▶ **Input for this task**:
import Literature.Computability.AlgebraicComplexity.GlynnPermanentFormula
import HarnessLib

/-!
# Glynn's formula for the permanent: discharge of `Literature.Computability.AlgebraicComplexity.glynn_permanent_formula`

D-0014 keeps `Literature/` sorry-free by stating cited results as named facts `def X : Prop`.
This sibling file of `Literature.Computability.AlgebraicComplexity.GlynnPermanentFormula`
proves the named fact stated there,

* `Literature.Computability.AlgebraicComplexity.glynn_permanent_formula_holds :
  glynn_permanent_formula`,

i.e. **Glynn's formula** with denominators cleared: for every commutative ring `R`, finite
index type `n` and `A : Matrix n n R`,
`∑_{x ∈ {±1}^n} (∏_k x_k) · ∏_i (∑_j A i j · x_j) = 2^{|n|} · per A`
(D. G. Glynn 2010; in the expectation form `Per(A) = E_{x ∈ {−1,1}^n}[x_1 ⋯ x_n ∏_i (a_{i,1}
x_1 + ⋯ + a_{i,n} x_n)]` it is Aaronson–Hance 2014, §2, eqs. (2)–(3)). Users of the fact keep
taking `(h : glynn_permanent_formula)` and are now fed `glynn_permanent_formula_holds`.

## The printed proof and the one formalised

Aaronson–Hance 2014, §2, the paragraph after eq. (3) (read on this hub, arXiv:1212.0025 p. 7):
"To see why, we just need to expand the product:
`E_x[Gly_x(A)] = ∑_{σ_1,…,σ_n ∈ [n]} a_{1,σ_1} ⋯ a_{n,σ_n} E_x[(x_1 ⋯ x_n)(x_{σ_1} ⋯ x_{σ_n})]`.
Then, note that `E_x[(x_1 ⋯ x_n)(x_{σ_1} ⋯ x_{σ_n})]` is `1` if the map `i ↦ σ_i` is a
permutation, and `0` otherwise. Hence the above sum is simply `Per(A)`." We follow it step by
step, multiplied through by `2^n` so that no division occurs and the statement holds over any
commutative ring:

1. `sum_unitsInt_cast_pow_succ`: the one-variable moment `∑_{u = ±1} u^{m+1} = 2 [m odd]`;
2. `sum_units_prod_mul_prod_comp`: for a self-map `f : n → n` (the printed `i ↦ σ_i`),
   `∑_{x ∈ {±1}^n} (∏_k x_k)(∏_i x_{f i}) = ∏_k ∑_{u = ±1} u^{1 + |f⁻¹(k)|}`
   (`Finset.prod_fiberwise'`, `Fintype.prod_sum`), which is `2^{|n|}` iff every fibre of `f`
   is odd — then every fibre is nonempty, `f` is onto and (finite type) bijective, with all
   fibres singletons — and `0` otherwise;
3. `glynn_permanent_formula_holds`: expand `∏_i ∑_j a_{ij} x_j = ∑_f ∏_i a_{i, f i} x_{f i}`
   (`Fintype.prod_sum`), swap the sums, apply 2., and identify the bijective self-maps with
   `Equiv.Perm n` (`Equiv.ofBijective`); the result is `2^{|n|} ∑_σ ∏_i a_{i, σ i} =
   2^{|n|} per Aᵀ = 2^{|n|} per A` (`Matrix.permanent_transpose`; Mathlib's
   `Matrix.permanent M = ∑_σ ∏_i M (σ i) i`).

No hypothesis on the characteristic is used. (Glynn 2010 prints the sum halved by the symmetry
`x ↦ −x`, over `{δ ∈ {±1}^n : δ_1 = 1}` with the factor `2^{1-n}`; that normalisation is
the dependent route item's packaging, not part of this fact.)

## References

* [Glynn2010] D. G. Glynn, *The permanent of a square matrix*, European J. Combin. 31 (2010)
  1887–1891, doi:10.1016/j.ejc.2010.01.010 (Glynn's formula; paywalled on this hub,
  acquisition request acq-02540).
* [AaronsonHance2012] S. Aaronson, T. Hance, *Generalizing and derandomizing Gurvits's
  approximation algorithm for the permanent*, arXiv:1212.0025 = Quantum Inf. Comput. 14
  (2014), doi:10.26421/qic14.7-8-1, §2, eqs. (2)–(3) and the proof paragraph following
  (verbatim secondary statement and proof of Glynn's formula, p. 7 of the arXiv version).
-/

namespace Literature.Computability.AlgebraicComplexity

open scoped BigOperators

/-! ## The three steps of the printed proof

The three steps of the printed argument (Aaronson–Hance 2014, §2, proof after eq. (3);
Glynn 2010): the one-variable moment `∑_{u = ±1} u^{m+1}`, the character-sum
("orthogonality") identity `E_x[(x_1 ⋯ x_n)(x_{f 1} ⋯ x_{f n})] = [f is a permutation]`
(here multiplied through by `2^n`), and the expansion of the product of row sums. -/

section GlynnProof

variable {R : Type*} [CommRing R] {ι : Type*} [Fintype ι] [DecidableEq ι]

/-- `∑_{u ∈ {±1}} u^{m+1} = 2` if `m` is odd and `= 0` if `m` is even (the one-variable moment
behind "`E[(x_1⋯x_n)(x_{σ_1}⋯x_{σ_n})]` is `1` if `i ↦ σ_i` is a permutation, and `0`
otherwise", Aaronson–Hance 2014, §2). [cite: AaronsonHance2012, §2 eqs. (2)–(3)] -/
theorem sum_unitsInt_cast_pow_succ (m : ℕ) :
    ∑ u : ℤˣ, ((u : ℤ) : R) ^ (m + 1) = if Odd m then (2 : R) else 0 := by
  rw [show (Finset.univ : Finset ℤˣ) = {1, -1} from UnitsInt.univ, Finset.sum_pair (by decide)]
  rcases Nat.even_or_odd m with hm | hm
  · rw [if_neg (Nat.not_odd_iff_even.2 hm)]
    simp [pow_succ, hm.neg_one_pow]
  · rw [if_pos hm]
    simp only [Units.val_one, Int.cast_one, one_pow, Units.val_neg, Int.cast_neg, pow_succ,
      hm.neg_one_pow]
    ring

/-- **Character sum over `{±1}^ι`** (Aaronson–Hance 2014, §2, the sentence after eq. (3),
cleared of the denominator `2^{|ι|}`): for a self-map `f : ι → ι` of a finite type,
`∑_{x ∈ {±1}^ι} (∏_k x_k) · ∏_i x_{f i} = 2^{|ι|}` if `f` is bijective and `= 0` otherwise.
Proof as printed: the summand is `∏_k x_k^{1 + |f⁻¹(k)|}`, the sum factors over `k`, each
factor is `2 · [|f⁻¹(k)| odd]`, and all fibres are odd iff (being then nonempty) `f` is onto,
i.e. a permutation of the finite type `ι`. [cite: AaronsonHance2012, §2 eqs. (2)–(3)]
[cite: Glynn2010] -/
theorem sum_units_prod_mul_prod_comp (f : ι → ι) :
    ∑ x : ι → ℤˣ, (∏ k, ((x k : ℤ) : R)) * ∏ i, ((x (f i) : ℤ) : R)
      = if Function.Bijective f then (2 : R) ^ Fintype.card ι else 0 := by
  -- collect the exponent `1 + |f⁻¹(k)|` of each `x_k`
  have h1 : ∀ x : ι → ℤˣ, (∏ k, ((x k : ℤ) : R)) * ∏ i, ((x (f i) : ℤ) : R)
      = ∏ k, ((x k : ℤ) : R) ^ ((Finset.univ.filter fun i => f i = k).card + 1) := by
    intro x
    have hfib := Finset.prod_fiberwise' (Finset.univ : Finset ι) f (fun k => ((x k : ℤ) : R))
    simp only [Finset.prod_const] at hfib
    rw [← hfib, ← Finset.prod_mul_distrib]
    refine Finset.prod_congr rfl fun k _ => ?_
    rw [pow_succ, mul_comm]
  simp_rw [h1]
  -- the sum over `x` factors over the coordinates `k`
  rw [← Fintype.prod_sum fun k (u : ℤˣ) =>
    ((u : ℤ) : R) ^ ((Finset.univ.filter fun i => f i = k).card + 1)]
  simp_rw [sum_unitsInt_cast_pow_succ]
  by_cases hf : Function.Bijective f
  · -- every fibre is a singleton
    rw [if_pos hf]
    have hcard : ∀ k, (Finset.univ.filter fun i => f i = k).card = 1 := fun k => by
      rw [Finset.card_eq_one]
      obtain ⟨i, rfl⟩ := hf.2 k
      exact ⟨i, by ext j; simp [hf.1.eq_iff]⟩
    simp [hcard]
  · -- some fibre is even (else all fibres are nonempty and `f` is onto, hence bijective)
    rw [if_neg hf]
    have hk : ∃ k, ¬Odd (Finset.univ.filter fun i => f i = k).card := by
      by_contra h
      push Not at h
      refine hf (Function.Surjective.bijective_of_finite fun k => ?_)
      have hpos : 0 < (Finset.univ.filter fun i => f i = k).card :=
        Nat.pos_of_ne_zero fun h0 => by have := h k; rw [h0] at this; exact absurd this (by decide)
      obtain ⟨i, hi⟩ := Finset.card_pos.1 hpos
      exact ⟨i, (Finset.mem_filter.1 hi).2⟩
    obtain ⟨k, hk⟩ := hk
    exact Finset.prod_eq_zero (Finset.mem_univ k) (if_neg hk)

end GlynnProof

/-- **Glynn's formula holds** (discharge of the named fact `glynn_permanent_formula`): for every
commutative ring `R`, finite index type `n` and `A : Matrix n n R`,
`∑_{x ∈ {±1}^n} (∏_k x_k) ∏_i (∑_j A i j x_j) = 2^{|n|} · per A`. Proof as printed in
Aaronson–Hance 2014, §2 (after eq. (3)): expand the product over choice functions
`f : n → n`, swap the sums, kill the non-bijective `f` by the character sum
`sum_units_prod_mul_prod_comp`, and identify the bijective `f` with `Equiv.Perm n`
(`per Aᵀ = per A`, `Matrix.permanent_transpose`). [cite: Glynn2010]
[cite: AaronsonHance2012, §2 eqs. (2)–(3)] -/
theorem glynn_permanent_formula_holds : glynn_permanent_formula := by
  intro n _ _ R _ A
  -- expand the product of the row sums over choice functions `f : n → n`
  have ha : ∀ x : n → ℤˣ, (∏ i, ∑ j, A i j * ((x j : ℤ) : R))
      = ∑ f : n → n, (∏ i, A i (f i)) * ∏ i, ((x (f i) : ℤ) : R) := by
    intro x
    rw [Fintype.prod_sum]
    simp_rw [Finset.prod_mul_distrib]
  simp_rw [ha, Finset.mul_sum]
  rw [Finset.sum_comm]
  -- for fixed `f`, the signed sum over `x` is `2^{|n|} [f bijective]`
  have hb : ∀ f : n → n, (∑ x : n → ℤˣ,
      (∏ k, ((x k : ℤ) : R)) * ((∏ i, A i (f i)) * ∏ i, ((x (f i) : ℤ) : R)))
        = (∏ i, A i (f i)) * if Function.Bijective f then (2 : R) ^ Fintype.card n else 0 := by
    intro f
    rw [← sum_units_prod_mul_prod_comp f, Finset.mul_sum]
    refine Finset.sum_congr rfl fun x _ => ?_
    ring
  simp_rw [hb, mul_ite, mul_zero]
  rw [← Finset.sum_filter]
  -- bijective self-maps of the finite type `n` are its permutations: the sum is `2^{|n|} per Aᵀ`
  rw [← Matrix.permanent_transpose, Matrix.permanent, Finset.mul_sum]
  exact Finset.sum_bij
    (fun f hf => Equiv.ofBijective f (Finset.mem_filter.1 hf).2)
    (fun _ _ => Finset.mem_univ _)
    (fun a₁ _ a₂ _ h => funext fun i => DFunLike.congr_fun h i)
    (fun σ _ => ⟨σ, Finset.mem_filter.2 ⟨Finset.mem_univ _, σ.bijective⟩, Equiv.ext fun _ => rfl⟩)
    (fun f _ => by rw [mul_comm]; simp [Matrix.transpose_apply])

end Literature.Computability.AlgebraicComplexity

▶ **Work required**: All lines of the data above that include the word "functions" must be shown.

▶ **Solution for this task**:
Aaronson–Hance 2014, §2 (after eq. (3)): expand the product over choice functions
  -- expand the product of the row sums over choice functions `f : n → n`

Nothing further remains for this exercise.